Мне снова стало хорошо. Настолько хорошо, что остатки незатуманенного сознания пытались вызвать слезы сентиментальности. Полной дурой я была всю жизнь, полной… Видимо, ее логический конец был уже настолько близок, что понимание этого наконец пришло. Как это часто бывает у тяжелобольных или стариков, когда, предчувствуя конец, они начинают вспоминать жизнь и делать выводы.
Выводов у меня было немного. Травмированная детская психика, натянутые отношения с отцом, казалось, идеальная любовь, красный диплом лучшего медуниверситета, неудачная попытка стать матерью прекрасной светловолосой девочки с голубыми глазами, волшебная свадьба и неудачный брак; Брагин, малышка Тома, сумевшая перевернуть за один день мою жизнь с ног на голову, развод, за день до него ужасный приговор на белоснежных листах чёрными буквами; переезд в Питер, попытка начать новую жизнь, новая должность, две полоски на тесте спустя неделю задержки, ещё неделя терзаний самой себя и аборт; сотни спасённых людей, банальная поездка в Москву, чтобы развеяться; склиф, эта роковая встреча и вновь переезд.
Маловато радости, но на то она и жизнь, чтобы не быть красивым диснеевским мультиком, где принц может решить одним поцелуем все твои проблемы. Вот, вроде бы и принц рядом, и поцелуй, а никакого чудесного исчезновения всего того лютого ужаса из твоей жизни не происходит.
-Я не пью, извини… Завязала вот, на днях.

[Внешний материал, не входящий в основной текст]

/-- **The coloop-free cell `(14, 6)` at `K = 16688`**: the cases `ν = 5, 4` by the concentrated tail, the spread case by the triangle trade-off
(`s₃ ≤ 10`: the sharp count `27991` against the kit's spanning bound, need `29758`; `s₃ ≥ 11`: `27991` against three triangles'
Bonferroni, need `30442`); the rank part of the tail at `f = 8`, `f′ = 7`. -/
theorem c025_fourteen_six_scaled_cf (M : Matroid α) [M.Finite]
    (hR : M.eRank = ((14 : ℕ) : ℕ∞)) (hn : M.E.ncard = 14 + 6)
    (hfree : ∀ e ∈ M.E, ∃ A ⊆ M.E \ {e}, e ∉ M.closure A ∧ e ∉ M.closure ((M.E \ {e}) \ A)) (hK : ∀ e, ¬ M.IsColoop e) :
    ((phiK 15 5 - 2) / 2) * (Matroid.topCount M 14 5 : ℚ) ≤ (Matroid.midCount M 14 5 : ℚ) := by
  classical
  have hd : M.E.encard = M.eRank + ((6 : ℕ) : ℕ∞) := by
    rw [hR, ← M.ground_finite.cast_ncard_eq, hn]
    push_cast
    ring
  obtain ⟨hs3, hs4, hs5⟩ := caps_fourteen_six_scaled_cf M hd hn hfree hK
  have full : ∀ (k : ℕ) {W : Set α}, W ⊆ M.E → W.encard = M.eRk W + k →
      Matroid.topCount M 14 5 ≤ ∑ m ∈ Finset.Icc 5 6, ∑ j ∈ Finset.Icc (m + k - 6) m,
        W.ncard.choose j * (14 + 6 - W.ncard).choose (m - j) := by
    intro k W hW hWk
    refine (S2.topCount_le_sum_spanning M hR hd 5).trans ?_
    refine Finset.sum_le_sum (fun m _ => ?_)
    have h := S2.ncard_spanning_compl_le_of_nullity M hW hd hWk (m := m)
    rw [hn] at h
    exact h
  have span : ∀ (k : ℕ) {W : Set α}, W ⊆ M.E → W.encard = M.eRk W + k →
      {X : Set α | X ⊆ M.E ∧ M.eRk X = M.eRank}.ncard ≤ ∑ m ∈ Finset.range (6 + 1), ∑ j ∈ Finset.Icc (m + k - 6) m,
        W.ncard.choose j * (14 + 6 - W.ncard).choose (m - j) := by
    intro k W hW hWk
    have h := S2.ncard_spanning_le_of_nullity M hW hd hWk
    rw [hn] at h
    exact h
  have cell : ∀ (U S m : ℕ), Matroid.topCount M 14 5 ≤ U → {X : Set α | X ⊆ M.E ∧ M.eRk X = M.eRank}.ncard ≤ S → m ≤ 1024 →
      1024 * (U : ℚ) ≤ ((1024 - m : ℕ) : ℚ) * 2 ^ (6 - 5) * (16688 : ℚ) →
      (1024 : ℚ) * ((159939887 / 2115 : ℚ) + (S : ℚ)) ≤ (m : ℚ) * 2 ^ 20 → ((phiK 15 5 - 2) / 2) * (Matroid.topCount M 14 5 : ℚ) ≤ (Matroid.midCount M 14 5 : ℚ) := by
    intro U S m hU hS hm hpoly htail
    exact c025_core_five_cell_of_topCount_spanning_xqictq5g M 14 6 (by norm_num) hR hn hfree 10 35 156 hs3 hs4 hs5 U hU S hS
      16688 (by norm_num) (((phiK 15 5 - 2) / 2)) (by rw [S2.phiK_fifteen_five]; norm_num) ⟨m, hm, hpoly, tail_fourteen_six_scaled_cf S m htail⟩
  have cellA : ∀ (U S m : ℕ) (A : ℚ), Matroid.topCount M 14 5 ≤ U → {X : Set α | X ⊆ M.E ∧ M.eRk X = M.eRank}.ncard ≤ S → m ≤ 1024 →
      1024 * (U : ℚ) ≤ ((1024 - m : ℕ) : ℚ) * 2 ^ (6 - 5) * (16688 : ℚ) →
      (1024 : ℚ) * (A + (S : ℚ)) ≤ (m : ℚ) * 2 ^ 20 →
      ({X : Set α | X ⊆ M.E ∧ M.eRk X ≤ 5}.ncard : ℚ) ≤ A → ((phiK 15 5 - 2) / 2) * (Matroid.topCount M 14 5 : ℚ) ≤ (Matroid.midCount M 14 5 : ℚ) := by
    intro U S m A hU hS hm hpoly htail hA
    exact c025_core_five_cell_of_counts_xqictq5g M 14 6 (by norm_num) hR hn U hU _ hA S hS
      16688 (by norm_num) (((phiK 15 5 - 2) / 2)) (by rw [S2.phiK_fifteen_five]; norm_num) ⟨m, hm, hpoly, htail⟩
  by_cases h5 : ∃ W ⊆ M.E, W.ncard ≤ 10 ∧ W.encard = M.eRk W + 5
  · obtain ⟨W, hW, hWn, hWk⟩ := h5
    have hU' : Matroid.topCount M 14 5 ≤ 5082 := by
      refine (full 5 hW hWk).trans ?_
      generalize W.ncard = w at hWn ⊢
      interval_cases w <;> decide
    have hS' : {X : Set α | X ⊆ M.E ∧ M.eRk X = M.eRank}.ncard ≤ 7228 := by
      refine (span 5 hW hWk).trans ?_
      generalize W.ncard = w at hWn ⊢
      interval_cases w <;> decide
    exact cell 5082 7228 81 hU' hS' (by norm_num) (by norm_num) (by norm_num)
  by_cases h4 : ∃ W ⊆ M.E, W.ncard ≤ 9 ∧ W.encard = M.eRk W + 4
  · obtain ⟨W, hW, hWn, hWk⟩ := h4
    have hU' : Matroid.topCount M 14 5 ≤ 14532 := by
      refine (full 4 hW hWk).trans ?_
      generalize W.ncard = w at hWn ⊢
      interval_cases w <;> decide
    have hS' : {X : Set α | X ⊆ M.E ∧ M.eRk X = M.eRank}.ncard ≤ 18748 := by
      refine (span 4 hW hWk).trans ?_
      generalize W.ncard = w at hWn ⊢
      interval_cases w <;> decide
    exact cell 14532 18748 93 hU' hS' (by norm_num) (by norm_num) (by norm_num)
  · -- spread: rank-`5` sets `≤ 8`, rank-`4` sets `≤ 7`; the triangle trade-off
    have hflat : ∀ X ⊆ M.E, M.eRk X ≤ 5 → X.ncard ≤ 8 := fun X hX hr => by
      have := S2.ncard_le_of_eRk_le_of_not_nullity M 4 9 (by norm_num) h4 hX (r := 5) (by norm_num) (by exact_mod_cast hr)
      omega
    have hflat' : ∀ X ⊆ M.E, M.eRk X ≤ 4 → X.ncard ≤ 7 := fun X hX hr => by
      have := S2.ncard_le_of_eRk_le_of_not_nullity M 4 9 (by norm_num) h4 hX (r := 4) (by norm_num) (by exact_mod_cast hr)
      omega
    have hA := ncard_eRk_le_five_le_spread M 14 6 (by norm_num) hR hn hfree hflat hflat' 10 35 156 hs3 hs4 hs5
    have hEcard : M.ground_finite.toFinset.card = 14 + 6 := by
      rw [← Set.ncard_eq_toFinset_card _ M.ground_finite]; exact hn
    have hU := topCount_le_flat_sharp M 14 6 (by norm_num) (by norm_num) hR hn hfree 8 7 hflat hflat' (by norm_num) (by norm_num)
      10 35 156 hs3 hs4 hs5
    norm_num [Finset.sum_range_succ, Nat.choose] at hU
    have hU' : Matroid.topCount M 14 5 ≤ 27991 := hU.trans (by norm_num)
    have hS := Matroid.ncard_spanning_le (M := M) hd
    rw [hEcard] at hS
    have hS' : {X : Set α | X ⊆ M.E ∧ M.eRk X = M.eRank}.ncard ≤ 60460 := hS.trans (by decide)
    exact cellA 27991 60460 111 _ hU' hS' (by norm_num) (by norm_num) (by norm_num [Nat.choose]) hA
end ThmN

end PercRepro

-Ну я же не только пить зову, да? Праздник, как никак, отметить надо, а чем - это уже не важно. Я же знаю, что тебе не с кем, мне тоже, так что один на двоих вечер - идеальный вариант. Сейчас в магазин, купим всего, чего захочешь, и ко мне. Томке по скайпу позвонить обещал вечером, а тебя увидеть она будет рада, кажется, больше, чем меня. Поехали, Марин…
Давить на больное он умел. В какой-то момент я сделала вид, что моя шея затекла, опуская голову вниз. Мой затылок упёрся опять в его грудь, а из глаз сию же секунду начали течь слезы. Умело умела сдерживать, но не всегда и не долго. В ответ на тишину, когда он закончил, вновь обнимая меня лишь крепче, я смогла только закивать, отходя в сторону, чтобы незаметно протереть глаза.
Он улыбнулся. Пока мое лицо в отражении окна пыталось принять прежний облик, за спиной Брагин сумел переодеться в нормальную одежду из такого непривычного для меня темно-синего операционного костюма. Взгляда с Марины он не спускал. Сегодня, на здоровую голову, она казалась ему совсем странной, будто пошатнувшейся крышей, но никаких прямых на то доказательств не было.